**How to complete this task:**
In the data below, one line contains "557 survivors of" and a later one contains "measures below 1.3". Print both, with every line between them, exactly and alone.

**Supplied records:**

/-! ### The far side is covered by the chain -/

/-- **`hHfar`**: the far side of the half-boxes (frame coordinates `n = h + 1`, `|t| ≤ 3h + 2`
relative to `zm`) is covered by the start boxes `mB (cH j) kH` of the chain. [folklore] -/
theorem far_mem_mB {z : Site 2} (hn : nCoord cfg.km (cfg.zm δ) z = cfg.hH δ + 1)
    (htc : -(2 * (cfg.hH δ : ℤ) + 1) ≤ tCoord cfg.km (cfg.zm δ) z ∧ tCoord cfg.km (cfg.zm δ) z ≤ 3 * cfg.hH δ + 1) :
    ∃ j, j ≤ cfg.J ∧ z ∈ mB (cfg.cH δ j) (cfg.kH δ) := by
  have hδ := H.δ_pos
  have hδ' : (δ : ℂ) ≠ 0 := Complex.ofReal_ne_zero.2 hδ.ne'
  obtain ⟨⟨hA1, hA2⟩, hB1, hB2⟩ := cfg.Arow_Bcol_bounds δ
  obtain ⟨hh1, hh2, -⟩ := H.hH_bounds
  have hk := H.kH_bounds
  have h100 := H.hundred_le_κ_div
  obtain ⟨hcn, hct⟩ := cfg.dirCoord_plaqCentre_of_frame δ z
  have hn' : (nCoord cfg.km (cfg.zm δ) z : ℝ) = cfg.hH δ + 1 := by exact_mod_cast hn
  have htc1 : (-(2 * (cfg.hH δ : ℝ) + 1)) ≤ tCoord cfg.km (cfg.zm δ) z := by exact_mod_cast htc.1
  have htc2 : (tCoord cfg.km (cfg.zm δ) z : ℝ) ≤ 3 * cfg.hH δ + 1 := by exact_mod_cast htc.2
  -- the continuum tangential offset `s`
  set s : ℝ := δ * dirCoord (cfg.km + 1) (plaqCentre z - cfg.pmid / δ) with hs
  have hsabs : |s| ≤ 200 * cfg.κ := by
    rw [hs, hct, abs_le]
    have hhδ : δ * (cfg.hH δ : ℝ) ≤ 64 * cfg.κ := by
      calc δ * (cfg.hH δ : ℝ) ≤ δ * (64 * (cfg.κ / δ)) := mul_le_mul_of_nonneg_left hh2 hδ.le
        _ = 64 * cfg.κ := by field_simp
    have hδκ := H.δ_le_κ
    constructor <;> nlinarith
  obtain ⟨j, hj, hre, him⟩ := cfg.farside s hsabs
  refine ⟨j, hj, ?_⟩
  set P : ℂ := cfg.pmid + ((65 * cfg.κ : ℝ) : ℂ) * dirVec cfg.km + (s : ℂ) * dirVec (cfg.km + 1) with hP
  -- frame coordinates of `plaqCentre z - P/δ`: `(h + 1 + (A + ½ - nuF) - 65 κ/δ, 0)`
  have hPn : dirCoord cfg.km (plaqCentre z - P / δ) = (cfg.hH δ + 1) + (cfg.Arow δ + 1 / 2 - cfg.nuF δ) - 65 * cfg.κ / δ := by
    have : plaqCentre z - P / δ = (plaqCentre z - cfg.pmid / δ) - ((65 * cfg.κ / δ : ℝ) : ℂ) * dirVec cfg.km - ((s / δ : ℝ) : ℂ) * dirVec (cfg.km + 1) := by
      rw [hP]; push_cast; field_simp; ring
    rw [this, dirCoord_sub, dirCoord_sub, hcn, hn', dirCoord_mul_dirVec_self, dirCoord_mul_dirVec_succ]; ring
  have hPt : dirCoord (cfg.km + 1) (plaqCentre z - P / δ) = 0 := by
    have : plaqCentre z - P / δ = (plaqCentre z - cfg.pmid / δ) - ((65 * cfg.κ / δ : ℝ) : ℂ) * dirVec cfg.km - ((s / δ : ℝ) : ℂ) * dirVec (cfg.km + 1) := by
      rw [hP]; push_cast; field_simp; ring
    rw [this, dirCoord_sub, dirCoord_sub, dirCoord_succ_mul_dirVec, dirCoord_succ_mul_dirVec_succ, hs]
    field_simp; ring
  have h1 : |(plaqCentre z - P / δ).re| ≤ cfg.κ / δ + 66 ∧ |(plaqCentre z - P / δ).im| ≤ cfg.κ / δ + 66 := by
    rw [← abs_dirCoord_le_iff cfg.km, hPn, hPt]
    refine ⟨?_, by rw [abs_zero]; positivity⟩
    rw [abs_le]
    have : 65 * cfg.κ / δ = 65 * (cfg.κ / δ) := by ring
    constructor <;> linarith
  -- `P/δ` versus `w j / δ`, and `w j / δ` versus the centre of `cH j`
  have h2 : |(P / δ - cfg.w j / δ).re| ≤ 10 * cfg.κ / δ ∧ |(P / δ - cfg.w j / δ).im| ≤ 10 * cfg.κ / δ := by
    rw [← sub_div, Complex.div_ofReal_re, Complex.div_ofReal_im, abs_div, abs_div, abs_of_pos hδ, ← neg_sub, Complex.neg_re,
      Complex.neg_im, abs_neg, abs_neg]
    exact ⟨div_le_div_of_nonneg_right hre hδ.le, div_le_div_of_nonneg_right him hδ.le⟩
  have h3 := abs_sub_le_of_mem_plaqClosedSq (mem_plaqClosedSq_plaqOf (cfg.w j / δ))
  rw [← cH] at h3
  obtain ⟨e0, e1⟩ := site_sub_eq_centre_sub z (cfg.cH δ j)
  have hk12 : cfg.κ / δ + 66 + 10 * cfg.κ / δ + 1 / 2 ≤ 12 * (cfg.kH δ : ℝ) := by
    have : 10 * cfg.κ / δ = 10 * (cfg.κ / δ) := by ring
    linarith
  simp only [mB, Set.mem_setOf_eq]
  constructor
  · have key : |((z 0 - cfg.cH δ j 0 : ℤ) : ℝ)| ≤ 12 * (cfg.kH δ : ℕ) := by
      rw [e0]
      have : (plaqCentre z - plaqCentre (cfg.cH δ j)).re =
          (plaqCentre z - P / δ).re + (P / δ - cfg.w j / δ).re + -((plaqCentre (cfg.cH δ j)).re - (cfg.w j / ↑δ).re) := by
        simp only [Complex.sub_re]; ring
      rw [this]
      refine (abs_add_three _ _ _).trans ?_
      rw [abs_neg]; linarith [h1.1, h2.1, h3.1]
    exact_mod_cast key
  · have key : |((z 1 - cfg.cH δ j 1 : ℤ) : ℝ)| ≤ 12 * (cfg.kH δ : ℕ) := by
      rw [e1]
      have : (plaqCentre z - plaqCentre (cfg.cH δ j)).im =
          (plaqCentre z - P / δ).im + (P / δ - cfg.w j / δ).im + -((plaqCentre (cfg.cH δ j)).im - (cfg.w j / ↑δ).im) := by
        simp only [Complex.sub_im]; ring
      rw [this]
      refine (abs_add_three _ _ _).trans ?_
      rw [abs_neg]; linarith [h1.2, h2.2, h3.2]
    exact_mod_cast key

==

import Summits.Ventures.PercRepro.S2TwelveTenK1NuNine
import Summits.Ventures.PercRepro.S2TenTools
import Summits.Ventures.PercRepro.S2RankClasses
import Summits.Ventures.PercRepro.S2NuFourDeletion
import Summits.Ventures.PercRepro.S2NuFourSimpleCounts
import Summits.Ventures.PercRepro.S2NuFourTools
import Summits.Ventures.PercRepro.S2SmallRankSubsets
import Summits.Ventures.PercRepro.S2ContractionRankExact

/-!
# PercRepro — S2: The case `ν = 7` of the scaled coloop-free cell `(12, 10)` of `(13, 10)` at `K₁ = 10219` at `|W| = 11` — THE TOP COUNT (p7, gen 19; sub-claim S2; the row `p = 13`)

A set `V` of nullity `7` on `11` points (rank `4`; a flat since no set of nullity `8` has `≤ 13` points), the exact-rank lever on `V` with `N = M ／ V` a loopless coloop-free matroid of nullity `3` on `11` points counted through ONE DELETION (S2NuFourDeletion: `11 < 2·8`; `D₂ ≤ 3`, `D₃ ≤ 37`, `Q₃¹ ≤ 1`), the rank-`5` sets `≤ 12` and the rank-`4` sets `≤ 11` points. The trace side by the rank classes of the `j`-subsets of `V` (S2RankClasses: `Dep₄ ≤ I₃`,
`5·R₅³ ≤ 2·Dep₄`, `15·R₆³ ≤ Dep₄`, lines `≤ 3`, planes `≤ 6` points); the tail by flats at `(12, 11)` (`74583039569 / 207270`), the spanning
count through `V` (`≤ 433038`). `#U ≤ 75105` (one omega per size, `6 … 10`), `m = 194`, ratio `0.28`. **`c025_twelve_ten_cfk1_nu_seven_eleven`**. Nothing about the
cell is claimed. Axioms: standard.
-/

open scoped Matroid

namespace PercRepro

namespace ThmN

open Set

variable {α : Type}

...

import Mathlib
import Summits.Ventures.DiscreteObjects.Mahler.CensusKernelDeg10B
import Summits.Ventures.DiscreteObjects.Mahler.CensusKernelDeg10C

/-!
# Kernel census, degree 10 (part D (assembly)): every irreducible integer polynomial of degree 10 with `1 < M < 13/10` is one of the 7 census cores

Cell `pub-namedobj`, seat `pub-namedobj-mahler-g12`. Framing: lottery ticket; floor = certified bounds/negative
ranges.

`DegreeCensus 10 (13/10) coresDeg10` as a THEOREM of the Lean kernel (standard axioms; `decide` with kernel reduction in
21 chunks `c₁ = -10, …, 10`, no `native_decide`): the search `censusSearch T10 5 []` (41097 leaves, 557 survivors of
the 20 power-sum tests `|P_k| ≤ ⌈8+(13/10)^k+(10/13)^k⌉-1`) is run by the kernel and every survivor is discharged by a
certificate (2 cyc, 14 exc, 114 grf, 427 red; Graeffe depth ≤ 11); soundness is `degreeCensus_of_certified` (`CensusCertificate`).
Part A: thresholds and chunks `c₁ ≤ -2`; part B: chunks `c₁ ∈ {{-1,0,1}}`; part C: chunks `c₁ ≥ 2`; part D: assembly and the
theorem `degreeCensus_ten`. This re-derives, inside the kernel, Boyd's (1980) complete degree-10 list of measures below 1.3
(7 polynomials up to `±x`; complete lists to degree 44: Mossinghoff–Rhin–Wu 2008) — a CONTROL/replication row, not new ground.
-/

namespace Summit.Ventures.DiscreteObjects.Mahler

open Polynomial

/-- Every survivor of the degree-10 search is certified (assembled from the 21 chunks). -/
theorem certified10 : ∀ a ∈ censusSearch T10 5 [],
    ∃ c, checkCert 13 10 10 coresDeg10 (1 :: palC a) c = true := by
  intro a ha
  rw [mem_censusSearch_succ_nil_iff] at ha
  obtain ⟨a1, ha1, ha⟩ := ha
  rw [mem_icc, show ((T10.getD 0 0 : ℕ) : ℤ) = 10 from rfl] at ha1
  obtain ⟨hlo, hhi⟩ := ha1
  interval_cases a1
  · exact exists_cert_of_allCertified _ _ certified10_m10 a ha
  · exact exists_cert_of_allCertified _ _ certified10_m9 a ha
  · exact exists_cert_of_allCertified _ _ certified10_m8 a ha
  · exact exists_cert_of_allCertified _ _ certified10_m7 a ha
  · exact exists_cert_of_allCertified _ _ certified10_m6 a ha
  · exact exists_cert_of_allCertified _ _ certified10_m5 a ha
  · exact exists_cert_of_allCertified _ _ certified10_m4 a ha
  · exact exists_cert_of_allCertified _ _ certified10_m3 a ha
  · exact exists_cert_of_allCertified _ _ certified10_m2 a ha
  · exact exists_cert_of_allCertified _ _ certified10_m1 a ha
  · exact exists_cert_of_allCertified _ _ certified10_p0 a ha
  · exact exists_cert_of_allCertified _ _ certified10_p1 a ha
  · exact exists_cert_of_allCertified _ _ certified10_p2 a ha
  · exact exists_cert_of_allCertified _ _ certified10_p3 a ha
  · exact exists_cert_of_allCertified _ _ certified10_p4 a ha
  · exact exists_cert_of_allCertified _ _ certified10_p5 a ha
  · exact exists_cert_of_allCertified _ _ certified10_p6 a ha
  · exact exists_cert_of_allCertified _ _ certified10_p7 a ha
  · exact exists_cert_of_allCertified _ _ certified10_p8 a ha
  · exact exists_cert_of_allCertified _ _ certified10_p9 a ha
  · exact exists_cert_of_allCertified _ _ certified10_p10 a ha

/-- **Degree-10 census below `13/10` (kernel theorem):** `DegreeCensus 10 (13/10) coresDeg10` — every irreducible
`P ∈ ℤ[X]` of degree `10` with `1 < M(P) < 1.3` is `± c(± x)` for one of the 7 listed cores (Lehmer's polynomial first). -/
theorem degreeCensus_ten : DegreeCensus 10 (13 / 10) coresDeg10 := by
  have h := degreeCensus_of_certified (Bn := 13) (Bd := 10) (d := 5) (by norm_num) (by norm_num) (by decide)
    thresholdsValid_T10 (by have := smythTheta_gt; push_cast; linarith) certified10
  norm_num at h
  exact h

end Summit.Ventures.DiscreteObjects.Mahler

**Exercise output:**
21 chunks `c₁ = -10, …, 10`, no `native_decide`): the search `censusSearch T10 5 []` (41097 leaves, 557 survivors of
the 20 power-sum tests `|P_k| ≤ ⌈8+(13/10)^k+(10/13)^k⌉-1`) is run by the kernel and every survivor is discharged by a
certificate (2 cyc, 14 exc, 114 grf, 427 red; Graeffe depth ≤ 11); soundness is `degreeCensus_of_certified` (`CensusCertificate`).
Part A: thresholds and chunks `c₁ ≤ -2`; part B: chunks `c₁ ∈ {{-1,0,1}}`; part C: chunks `c₁ ≥ 2`; part D: assembly and the
theorem `degreeCensus_ten`. This re-derives, inside the kernel, Boyd's (1980) complete degree-10 list of measures below 1.3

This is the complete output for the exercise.